In 2014 she co-founded the "Crosswalk Project" to improve pedestrian and handicap safety for the urban environment.
She has given several art lectures and workshops in Venezuela, Texas and Italy. She is a member of the Accademia di Arte di la Citta di Ferrara, Italy and of Mexic-Arte Museum in Austin Texas.

===Solo exhibitions===
- 1995 Dimelo Tu. Galeria El Muro, Caracas, Venezuela
- 1996 Blue. Galeria El Muro, Caracas, Venezuela
- 1997 Retratos. Galeria Ars Forum, Caracas, Venezuela
- 1998 De Suenos, Ilusiones, Laberintos y Temores, Galeria Ars Forum, Caracas, Venezuela
- 2000 Penelope's Tapestries. Venezuelan Consulate in N.Y., N.Y.
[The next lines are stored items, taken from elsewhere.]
import Summits.HubbardSuperconductivity.HubbardSuperconductivity.Theorems.AnisotropyChordTransferFibre3RowCBand
import Summits.HubbardSuperconductivity.HubbardSuperconductivity.Theorems.AnisotropyChordTransferFibre3RowCL2N00239

/-!
# Route `AnisotropyChord` / H0 rotor rung, LEVEL 2 row C (KT-2b), BANDED η-FACTORISED SHARP program: the cell `ν ∈ [239, 275]/10⁶`, `a ∈ [3/4, 61/80]`

One `(ν, a)`-cell of the `∀L ≥ 128` kernel certificate of the off-pole tail bound (KT-2b″) with the PartN41-E §1 window-shell
cancellation, the η²-factorised evaluation AND the manifold t-band in the `t·R̄` slots (`…RowCBand`: `rowCEFT`):
★ `cellT00239C07500W07625_rowC` : `RowC.rowCCellCheckFT colN00239 3/4 61/80 436/100 83/100 (50, 24) = true` (one kernel `decide`), composed with
`RowC.offPoleTail_of_rowCCheckFT`, the column's X-sum bracket `xsN00239` and p2's `colN00239_check`:
★★ `offPoleTailT_cellN00239C07500W07625`: for EVERY `L ≥ 128` and every ground two-magnon profile (`0 ≤ Δ < 1`) with `ν`, `a` in the cell,
`‖R′‖² − P − lowN ≤ (83/100)·η_eff·(2ε₁ − T⁺)·U`.  (Supersedes the crude/sharp constants of `…RowCL2N/L2S00239…` on this cell.)
Prover seat `hubbard-h0-rotor-p1` g28–g29 (route lead); helper for piece A = stmt-HubbardSuperconductivity-23918 of rung 19089
(`--supports`, helper class).  Nothing here proves superconductivity in the Hubbard model; one kernel-certified piece of ONE
conditional reduction (the GM₃ ∀L certificate, Level-2 row C = KT-2b); the rotor TARGET as originally worded stays FALSE (g15 verdict).
Mathlib + the tree only; no sorry.  Generated by p1 g28–g29 rowc/mkfiles.py (HOME/hubbard-h0-rotor-p1/rowc/).
-/

set_option linter.dupNamespace false
set_option autoImplicit false

open Literature.Analysis.ValidatedNumerics

namespace Summit.HubbardSuperconductivity.HubbardSuperconductivity.Theorems.AnisotropyChord.Transfer.Fibre3.L2.KT2b

open L2.N1

/-- ★ the banded η-factorised sharp row-C `RExpr` cell check passes with `b = 83/100` on `a ∈ [3/4, 61/80]` over the column `colN00239`. -/
theorem cellT00239C07500W07625_rowC :
    RowC.rowCCellCheckFT colN00239 ((3 : ℚ) / 4) ((61 : ℚ) / 80) ((436 : ℚ) / 100) ((83 : ℚ) / 100) (50, 24) = true := by
  decide +kernel

/-- ★★ on this cell, for EVERY `L ≥ 128` and every ground profile: `‖R′‖² − P − lowN ≤ (83/100)·η_eff·(2ε₁ − T⁺)·U`. -/
theorem offPoleTailT_cellN00239C07500W07625 (L : ℕ) [NeZero L] (hL : 128 ≤ L) {Δ lam2 : ℝ} {f : Tor L → ℝ} (hΔ0 : 0 ≤ Δ) (hΔ1 : Δ < 1)
    (hf : IsGroundTwoMagnon L Δ lam2 f)
    (hν1 : (239 : ℝ) / 1000000 ≤ lam2 / (2 * Real.pi / L) ^ 2) (hν2 : lam2 / (2 * Real.pi / L) ^ 2 ≤ (275 : ℝ) / 1000000)
    (ha1 : ((3 : ℝ) / 4) ≤ Δ * f (K1 L)) (ha2 : Δ * f (K1 L) ≤ ((61 : ℝ) / 80)) :
    (ip L (resid L Δ f) (resid L Δ f)).re - polePart L Δ f - lowNormPart L Δ f
      ≤ ((83 : ℝ) / 100) * etaEff L lam2 * (2 * eps1 L - Tplus L Δ f) * Uunit L Δ f := by
  have h := RowC.offPoleTail_of_rowCCheckFT L colN00239 ((3 : ℚ) / 4) ((61 : ℚ) / 80) ((436 : ℚ) / 100) ((83 : ℚ) / 100) (50, 24) 1000000
    cellT00239C07500W07625_rowC colN00239_check xsN00239 hL hΔ0 hΔ1 hf
    (by simpa [colN00239] using hν1) (by simpa [colN00239] using hν2) (by push_cast; simpa using ha1) (by push_cast; simpa using ha2)
  simpa using h

end Summit.HubbardSuperconductivity.HubbardSuperconductivity.Theorems.AnisotropyChord.Transfer.Fibre3.L2.KT2b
- 2000 Penelope's Tapestries. Eastern National Bank, Miami, Florida
- 2001 Aqua. 1221 Brickell Ave. Miami, FL
- 2002 Windows. Galeria Punto de Arte, Caracas, Venezuela
- 2002 Windows. Museo del Discurso de Angostura, Ciudad Bolivar, Venezuela
- 2003 En Tono de Fibra. Sala de Arte Sidor (Siderurgica del Orinoco) Puerto Ordaz, Venezuela
- 2007 Mares Metalicos. Monumento Historico La Rocca, Cento, Italy
- 2007 Mares Metalicos. Galleria Il Carbone, Ferrara, Italy
- 2008 Mares Metalicos. Gallerie Expression Libre, Paris, France
- 2011 Extra Virgin Petrus Oil. Petroleum Museum, TX
- 2012 Extra Virgin Petrus Oil. Rapoport Center for Human Rights & Energy Center University of Texas, Austin, Texas
- 2012 El Dorado. Benson Collection University of Texas, Austin, Texas
- 2012 El Dorado. Delizia di Belriguardo, Ferrara, Italy
- 2013 Extra Virgin Petrus Oil. Nina Torres Fine Art Miami, FL
- 2013 Evpo. Caridi Gallery, Miami, Florida
- 2014 Marfa's Phantoms. Historic Landmark & Museum Building 98, Marfa, Texas
- 2014 Extra Virgin Petrus Oil. LUHCA, Lubbock, Texas
- 2014 Wandering Skin. OBE, Austin, Texas
- 2015 No Particular Shape. Ferrara, Italy, presented by Galleria Dil Carbone. Ferrara, Italy
- 2015 Evpo. Greasewood Gallery, Marfa, Texas
- 2015 Extra Virgin Petrus Oil. Warehouse 1–10, Magdalena, New Mexico
- 2016 "Petro Poems" ESB-MACC, Austin, Texas

===Museum collections===
- MexicArte Museum, Austin TX
- Museo de Arte Contemporáneo del Zulia, Maracaibo, Venezuela.
- Latin American Art Museum, Miami, Florida.